About this task =>
Only the lines below starting at the one that contains "# Monomials with" and ending at the one that contains "namespace Literature.AlgebraicGeometry.Resolution" are to be reproduced, exactly and with both ends kept.

Source material =>
·····

import Mathlib.RingTheory.Valuation.ValuationSubring
import Mathlib.LinearAlgebra.Dimension.Finrank
import Mathlib.LinearAlgebra.FiniteDimensional.Lemmas
import Mathlib.LinearAlgebra.Dimension.StrongRankCondition
import Mathlib.LinearAlgebra.Matrix.ToLinearEquiv
import Mathlib.Algebra.BigOperators.Ring.Finset
import HarnessLib

/-!
# Monomials with independent values: `♯E ≥ r` and the exponent matrix is nonsingular

Topic: `Literature/AlgebraicGeometry/Resolution`. PROOF side of `CossartPiltant2019ReductionP`
(`ArithmeticalThreefoldsLocal.lean`), input (C4), [CoP1] Prop. 8.1 / Prop. 9.3 (V. Cossart,
O. Piltant, HAL hal-00139124, pp. 22 and 27). Two elementary steps of the printed proofs:

> (33) `♯(E) ≥ r`, since the values `{W f_j}_{1 ≤ j ≤ r}` are linearly independent (hence the
> values `{W yᵢ}_{i ∈ E}` generate `W L ⊗_ℤ ℚ`). (p. 22)
>
> For each `i`, `1 ≤ i ≤ r`, there is an expression `fᵢ = γᵢ ∏ⱼ xⱼ^{a_{ij}}`, where `γᵢ` is
> a unit in `S′`. Since `(V fᵢ)` and `(V′ xⱼ)` are bases of `V′K′ ⊗_ℤ ℚ`, the matrix
> `A := (a_{ij})` is nonsingular. (p. 27)

Here the `fᵢ` are `r` elements whose VALUES are multiplicatively independent
(`∏ v(fᵢ)^{pᵢ} = ∏ v(fᵢ)^{mᵢ} ⇒ p = m`) and which are monomials (times units) in parameters
`x_c`, `c ∈ E`. We PROVE: every integer row relation of the exponent vectors vanishes
(`eq_zero_of_forall_sum_mul_eq_zero`), hence `r ≤ ♯E` (`le_card_of_independent`) and, when
the exponents are arranged in a square matrix, its determinant is nonzero
(`det_ne_zero_of_independent`). Values are taken in an arbitrary commutative monoid.

Everything is PROVED; no named facts, definitions, instances or notation are introduced.

## Sources

* V. Cossart, O. Piltant, J. Algebra 320 (2008) 1051–1082: proof of Prop. 8.1, (33), and proof
  of Prop. 9.3 (HAL hal-00139124, pp. 22, 27). [CossartPiltant2008]
-/

namespace Literature.AlgebraicGeometry.Resolution

open Function

section Independent

variable {Γ : Type*} [CommMonoid Γ] {r d : ℕ}
  (vf : Fin r → Γ) (vx : Fin d → Γ) (a : Fin r → Fin d → ℕ)
  (hf : ∀ i, vf i = ∏ c, vx c ^ a i c)
  (hind : ∀ p m : Fin r → ℕ, ∏ i, vf i ^ p i = ∏ i, vf i ^ m i → p = m)

include hf hind in
/-- **Integer row relations of the exponent matrix vanish** when the values of the monomials
`fᵢ` (`v(fᵢ) = ∏ v(x_c)^{a_{ic}}`) are multiplicatively independent: if
`∑ᵢ κᵢ a_{ic} = 0` for every `c` then `κ = 0` (split `κ = κ⁺ − κ⁻` and compare
`∏ v(fᵢ)^{κᵢ⁺}` with `∏ v(fᵢ)^{κᵢ⁻}`). [cite: CossartPiltant2008, proof of Prop. 9.3 (HAL p. 27)] -/
theorem eq_zero_of_forall_sum_mul_eq_zero (κ : Fin r → ℤ)
    (hκ : ∀ c, ∑ i, κ i * (a i c : ℤ) = 0) : κ = 0 := by
  classical
  set p : Fin r → ℕ := fun i => (κ i).toNat with hp
  set m : Fin r → ℕ := fun i => (-κ i).toNat with hm
  have hpm : ∀ c, ∑ i, p i * a i c = ∑ i, m i * a i c := by
    intro c
    have h1 : ∀ i, (κ i : ℤ) = (p i : ℤ) - (m i : ℤ) := fun i =>
      (Int.toNat_sub_toNat_neg (κ i)).symm
    have h2 : (∑ i, (p i : ℤ) * (a i c : ℤ)) - ∑ i, (m i : ℤ) * (a i c : ℤ) = 0 := by
      rw [← Finset.sum_sub_distrib, ← hκ c]
      refine Finset.sum_congr rfl fun i _ => ?_
      rw [h1 i]; ring
    exact_mod_cast (sub_eq_zero.mp h2)
  have hprod : ∀ q : Fin r → ℕ, ∏ i, vf i ^ q i = ∏ c, vx c ^ ∑ i, q i * a i c := by
    intro q
    calc ∏ i, vf i ^ q i = ∏ i, ∏ c, vx c ^ (q i * a i c) := by
          refine Finset.prod_congr rfl fun i _ => ?_
          rw [hf i, ← Finset.prod_pow]
          refine Finset.prod_congr rfl fun c _ => ?_
          rw [← pow_mul, mul_comm]
      _ = ∏ c, ∏ i, vx c ^ (q i * a i c) := Finset.prod_comm
      _ = ∏ c, vx c ^ ∑ i, q i * a i c := by
          refine Finset.prod_congr rfl fun c _ => ?_
          rw [Finset.prod_pow_eq_pow_sum]
  have heq : p = m := by
    apply hind
    rw [hprod p, hprod m]
    exact Finset.prod_congr rfl fun c _ => by rw [hpm c]
  funext i
  have h1 : (κ i : ℤ) = (p i : ℤ) - (m i : ℤ) := (Int.toNat_sub_toNat_neg (κ i)).symm
  rw [Pi.zero_apply, h1, heq, sub_self]

include hf hind in
/-- **(33): `♯E ≥ r`.** If the exponent vectors of the `r` monomials `fᵢ` with independent
values are supported in a set `E` of indices, then `r ≤ ♯E` (they are `ℤ`-linearly
independent vectors of `ℤ^E`). [cite: CossartPiltant2008, proof of Prop. 8.1, (33) (HAL p. 22)] -/
theorem le_card_of_independent (E' : Finset (Fin d)) (hsupp : ∀ i c, c ∉ E' → a i c = 0) :
    r ≤ E'.card := by
  classical
  have hli : LinearIndependent ℤ (fun i : Fin r => fun c : E' => (a i c : ℤ)) := by
    rw [Fintype.linearIndependent_iff]
    intro g hg
    have hκ : ∀ c, ∑ i, g i * (a i c : ℤ) = 0 := by
      intro c
      by_cases hc : c ∈ E'
      · have := congr_fun hg ⟨c, hc⟩
        simpa only [Finset.sum_apply, Pi.smul_apply, smul_eq_mul, Pi.zero_apply] using this
      · simp only [hsupp _ c hc, Nat.cast_zero, mul_zero, Finset.sum_const_zero]
    have := eq_zero_of_forall_sum_mul_eq_zero vf vx a hf hind g hκ
    exact fun i => congr_fun this i
  have h := hli.fintype_card_le_finrank
  rw [Module.finrank_fintype_fun_eq_card, Fintype.card_fin, Fintype.card_coe] at h
  exact h

include hf hind in
/-- **The exponent matrix is nonsingular** ([CoP1] proof of Prop. 9.3: "the matrix
`A := (a_{ij})` is nonsingular"): if the exponent vectors of the `r` monomials `fᵢ` with
independent values are supported in the range of `e : Fin r → Fin d`, then the square matrix
`(a_{i, e j})` has nonzero determinant (over `ℤ`).
[cite: CossartPiltant2008, proof of Prop. 9.3 (HAL p. 27)] -/
theorem det_ne_zero_of_independent (e : Fin r → Fin d)
    (hsupp : ∀ i c, c ∉ Set.range e → a i c = 0) :
    (Matrix.of fun i j => ((a i (e j) : ℕ) : ℤ)).det ≠ 0 := by
  classical
  intro hdet
  -- over `ℚ`
  set A : Matrix (Fin r) (Fin r) ℚ := Matrix.of fun i j => ((a i (e j) : ℕ) : ℚ) with hA
  have hAdet : A.det = 0 := by
    have h := RingHom.map_det (Int.castRingHom ℚ) (Matrix.of fun i j => ((a i (e j) : ℕ) : ℤ))
    rw [hdet, map_zero] at h
    rw [hA]
    convert h.symm using 2
    ext i j
    simp [Matrix.map_apply]
  obtain ⟨v, hv0, hv⟩ := Matrix.exists_vecMul_eq_zero_iff.mpr hAdet
  -- clear denominators
  set D : ℕ := ∏ i, (v i).den with hD
  have hDpos : 0 < D := Finset.prod_pos fun i _ => (v i).den_pos
  have hdvd : ∀ i, (v i).den ∣ D := fun i => Finset.dvd_prod_of_mem _ (Finset.mem_univ i)
  let w : Fin r → ℤ := fun i => (v i).num * ((D / (v i).den : ℕ) : ℤ)
  have hw : ∀ i, (w i : ℚ) = v i * D := by
    intro i
    have hden : ((v i).den : ℚ) ≠ 0 := Nat.cast_ne_zero.mpr (v i).den_pos.ne'
    simp only [w, Int.cast_mul, Int.cast_natCast]
    rw [Nat.cast_div (hdvd i) hden, ← Rat.mul_den_eq_num (v i)]
    field_simp
  have hκ : ∀ c, ∑ i, w i * (a i c : ℤ) = 0 := by
    intro c
    by_cases hc : c ∈ Set.range e
    · obtain ⟨j, rfl⟩ := hc
      have hj := congr_fun hv j
      simp only [Matrix.vecMul, dotProduct, hA, Matrix.of_apply, Pi.zero_apply] at hj
      have : ((∑ i, w i * (a i (e j) : ℤ) : ℤ) : ℚ) = (D : ℚ) * ∑ i, v i * (a i (e j) : ℚ) := by
        push_cast
        rw [Finset.mul_sum]
        refine Finset.sum_congr rfl fun i _ => ?_
        rw [hw i]; ring
      rw [hj, mul_zero] at this
      exact_mod_cast this
    · simp only [hsupp _ c hc, Nat.cast_zero, mul_zero, Finset.sum_const_zero]
  have hw0 := eq_zero_of_forall_sum_mul_eq_zero vf vx a hf hind w hκ
  apply hv0
  funext i
  have h1 : (w i : ℚ) = 0 := by rw [congr_fun hw0 i]; simp
  rw [hw i] at h1
  have hD0 : (D : ℚ) ≠ 0 := Nat.cast_ne_zero.mpr hDpos.ne'
  simpa [hD0] using h1

end Independent

end Literature.AlgebraicGeometry.Resolution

·····

Solution to the exercise =>
# Monomials with independent values: `♯E ≥ r` and the exponent matrix is nonsingular

Topic: `Literature/AlgebraicGeometry/Resolution`. PROOF side of `CossartPiltant2019ReductionP`
(`ArithmeticalThreefoldsLocal.lean`), input (C4), [CoP1] Prop. 8.1 / Prop. 9.3 (V. Cossart,
O. Piltant, HAL hal-00139124, pp. 22 and 27). Two elementary steps of the printed proofs:

> (33) `♯(E) ≥ r`, since the values `{W f_j}_{1 ≤ j ≤ r}` are linearly independent (hence the
> values `{W yᵢ}_{i ∈ E}` generate `W L ⊗_ℤ ℚ`). (p. 22)
>
> For each `i`, `1 ≤ i ≤ r`, there is an expression `fᵢ = γᵢ ∏ⱼ xⱼ^{a_{ij}}`, where `γᵢ` is
> a unit in `S′`. Since `(V fᵢ)` and `(V′ xⱼ)` are bases of `V′K′ ⊗_ℤ ℚ`, the matrix
> `A := (a_{ij})` is nonsingular. (p. 27)

Here the `fᵢ` are `r` elements whose VALUES are multiplicatively independent
(`∏ v(fᵢ)^{pᵢ} = ∏ v(fᵢ)^{mᵢ} ⇒ p = m`) and which are monomials (times units) in parameters
`x_c`, `c ∈ E`. We PROVE: every integer row relation of the exponent vectors vanishes
(`eq_zero_of_forall_sum_mul_eq_zero`), hence `r ≤ ♯E` (`le_card_of_independent`) and, when
the exponents are arranged in a square matrix, its determinant is nonzero
(`det_ne_zero_of_independent`). Values are taken in an arbitrary commutative monoid.

Everything is PROVED; no named facts, definitions, instances or notation are introduced.

## Sources

* V. Cossart, O. Piltant, J. Algebra 320 (2008) 1051–1082: proof of Prop. 8.1, (33), and proof
  of Prop. 9.3 (HAL hal-00139124, pp. 22, 27). [CossartPiltant2008]
-/

namespace Literature.AlgebraicGeometry.Resolution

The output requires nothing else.